WORK REQUIRED: Look through the records below for the line with "2 * hexCriticalFugacity". Return that line and each one after it up to and including the line with "theorem iSup_rotStripClose_le_iSup_iSup (H", exactly.

GIVEN RECORDS:

/-- **CRITICAL ARCH IDENTITY (rotated frame, `y = 1`): `c_O A^O_∞ + c_I A^I_∞ + c_P P_∞ = 2 x_c cos(π/16)`** — Beaton's identity at
`H = W = ∞`: the bridge term is gone (`B(x_c, 1) = 0`) and so is the lateral one.  Rotated-frame twin of the parallel-frame critical arch
value `A(x_c) = lim_T A_T` (tree `HV.tendsto_stripAlim`).
[cite: Beaton2014RotatedHoneycomb, §4 (arXiv v3 p. 17: Prop. 11's hypothesis) and Appendix A (Corollary 15: B(x_c,1) = 0, arXiv v3 p. 19); DuminilCopinSmirnov2012, §3 (proof of Theorem 1, Z(x_c) = ∞ step)] -/
theorem rot_critical_arch_identity :
    2 * Real.sin (3 * Real.pi / 16) * (⨆ H : ℕ, ⨆ Wd : ℕ, rotGF ((rotStripV (H + 1) Wd).erase wOut) IsRotBotOut) +
      2 * Real.sin (Real.pi / 16) * (⨆ H : ℕ, ⨆ Wd : ℕ, rotGF ((rotStripV (H + 1) Wd).erase wOut) IsRotBotIn) +
      2 * Real.cos (7 * Real.pi / 16) * (⨆ H : ℕ, ⨆ Wd : ℕ, rotGF ((rotStripV (H + 1) Wd).erase wOut) IsRotCloseDart) =
    2 * hexCriticalFugacity * Real.cos (Real.pi / 16) :=
  tendsto_nhds_unique
    (((tendsto_iSup_rotStripOut_atTop.const_mul _).add (tendsto_iSup_rotStripIn_atTop.const_mul _)).add
      (tendsto_iSup_rotStripClose_atTop.const_mul _))
    tendsto_rot_arch_functional

/-- `A^O_{H+1} ≤ A^O_∞`. [cite: Beaton2014RotatedHoneycomb, §4] -/
theorem iSup_rotStripOut_le_iSup_iSup (H : ℕ) :
    (⨆ Wd : ℕ, rotGF ((rotStripV (H + 1) Wd).erase wOut) IsRotBotOut) ≤
      ⨆ H : ℕ, ⨆ Wd : ℕ, rotGF ((rotStripV (H + 1) Wd).erase wOut) IsRotBotOut :=
  le_ciSup iSup_rotStripOut_bddAbove_height H

/-- `A^I_{H+1} ≤ A^I_∞`. [cite: Beaton2014RotatedHoneycomb, §4] -/
theorem iSup_rotStripIn_le_iSup_iSup (H : ℕ) :
    (⨆ Wd : ℕ, rotGF ((rotStripV (H + 1) Wd).erase wOut) IsRotBotIn) ≤
      ⨆ H : ℕ, ⨆ Wd : ℕ, rotGF ((rotStripV (H + 1) Wd).erase wOut) IsRotBotIn :=
  le_ciSup iSup_rotStripIn_bddAbove_height H

/-- `P_{H+1} ≤ P_∞`. [cite: Beaton2014RotatedHoneycomb, §4] -/
theorem iSup_rotStripClose_le_iSup_iSup (H : ℕ) :
    (⨆ Wd : ℕ, rotGF ((rotStripV (H + 1) Wd).erase wOut) IsRotCloseDart) ≤
      ⨆ H : ℕ, ⨆ Wd : ℕ, rotGF ((rotStripV (H + 1) Wd).erase wOut) IsRotCloseDart :=
  le_ciSup iSup_rotStripClose_bddAbove_height H

/-- **HEIGHT BUDGET (locality of Beaton's arch classes in the height, EXACT):**
`c_O (A^O_∞ − A^O_{H+1}) + c_I (A^I_∞ − A^I_{H+1}) + c_P (P_∞ − P_{H+1}) = c_B B_{H+1}` — the total height-truncation error of the three
arch classes is exactly `c_B` times the critical strip-bridge generating function.
[cite: Beaton2014RotatedHoneycomb, §4 (limit identity) and Appendix A (B(x_c,1) = 0); DuminilCopinSmirnov2012, §3] -/
theorem rot_height_budget (H : ℕ) :
    2 * Real.sin (3 * Real.pi / 16) * ((⨆ H : ℕ, ⨆ Wd : ℕ, rotGF ((rotStripV (H + 1) Wd).erase wOut) IsRotBotOut) -
        ⨆ Wd : ℕ, rotGF ((rotStripV (H + 1) Wd).erase wOut) IsRotBotOut) +
      2 * Real.sin (Real.pi / 16) * ((⨆ H : ℕ, ⨆ Wd : ℕ, rotGF ((rotStripV (H + 1) Wd).erase wOut) IsRotBotIn) -
        ⨆ Wd : ℕ, rotGF ((rotStripV (H + 1) Wd).erase wOut) IsRotBotIn) +
      2 * Real.cos (7 * Real.pi / 16) * ((⨆ H : ℕ, ⨆ Wd : ℕ, rotGF ((rotStripV (H + 1) Wd).erase wOut) IsRotCloseDart) -
        ⨆ Wd : ℕ, rotGF ((rotStripV (H + 1) Wd).erase wOut) IsRotCloseDart) =
    2 * Real.cos (Real.pi / 16) * ⨆ Wd : ℕ, rotStripBR (H + 1) Wd := by
  have a := rot_critical_arch_identity
  have f := rot_arch_functional_eq (Nat.succ_pos H)
  linarith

EXERCISE OUTPUT:
    2 * hexCriticalFugacity * Real.cos (Real.pi / 16) :=
  tendsto_nhds_unique
    (((tendsto_iSup_rotStripOut_atTop.const_mul _).add (tendsto_iSup_rotStripIn_atTop.const_mul _)).add
      (tendsto_iSup_rotStripClose_atTop.const_mul _))
    tendsto_rot_arch_functional

/-- `A^O_{H+1} ≤ A^O_∞`. [cite: Beaton2014RotatedHoneycomb, §4] -/
theorem iSup_rotStripOut_le_iSup_iSup (H : ℕ) :
    (⨆ Wd : ℕ, rotGF ((rotStripV (H + 1) Wd).erase wOut) IsRotBotOut) ≤
      ⨆ H : ℕ, ⨆ Wd : ℕ, rotGF ((rotStripV (H + 1) Wd).erase wOut) IsRotBotOut :=
  le_ciSup iSup_rotStripOut_bddAbove_height H

/-- `A^I_{H+1} ≤ A^I_∞`. [cite: Beaton2014RotatedHoneycomb, §4] -/
theorem iSup_rotStripIn_le_iSup_iSup (H : ℕ) :
    (⨆ Wd : ℕ, rotGF ((rotStripV (H + 1) Wd).erase wOut) IsRotBotIn) ≤
      ⨆ H : ℕ, ⨆ Wd : ℕ, rotGF ((rotStripV (H + 1) Wd).erase wOut) IsRotBotIn :=
  le_ciSup iSup_rotStripIn_bddAbove_height H

/-- `P_{H+1} ≤ P_∞`. [cite: Beaton2014RotatedHoneycomb, §4] -/
theorem iSup_rotStripClose_le_iSup_iSup (H : ℕ) :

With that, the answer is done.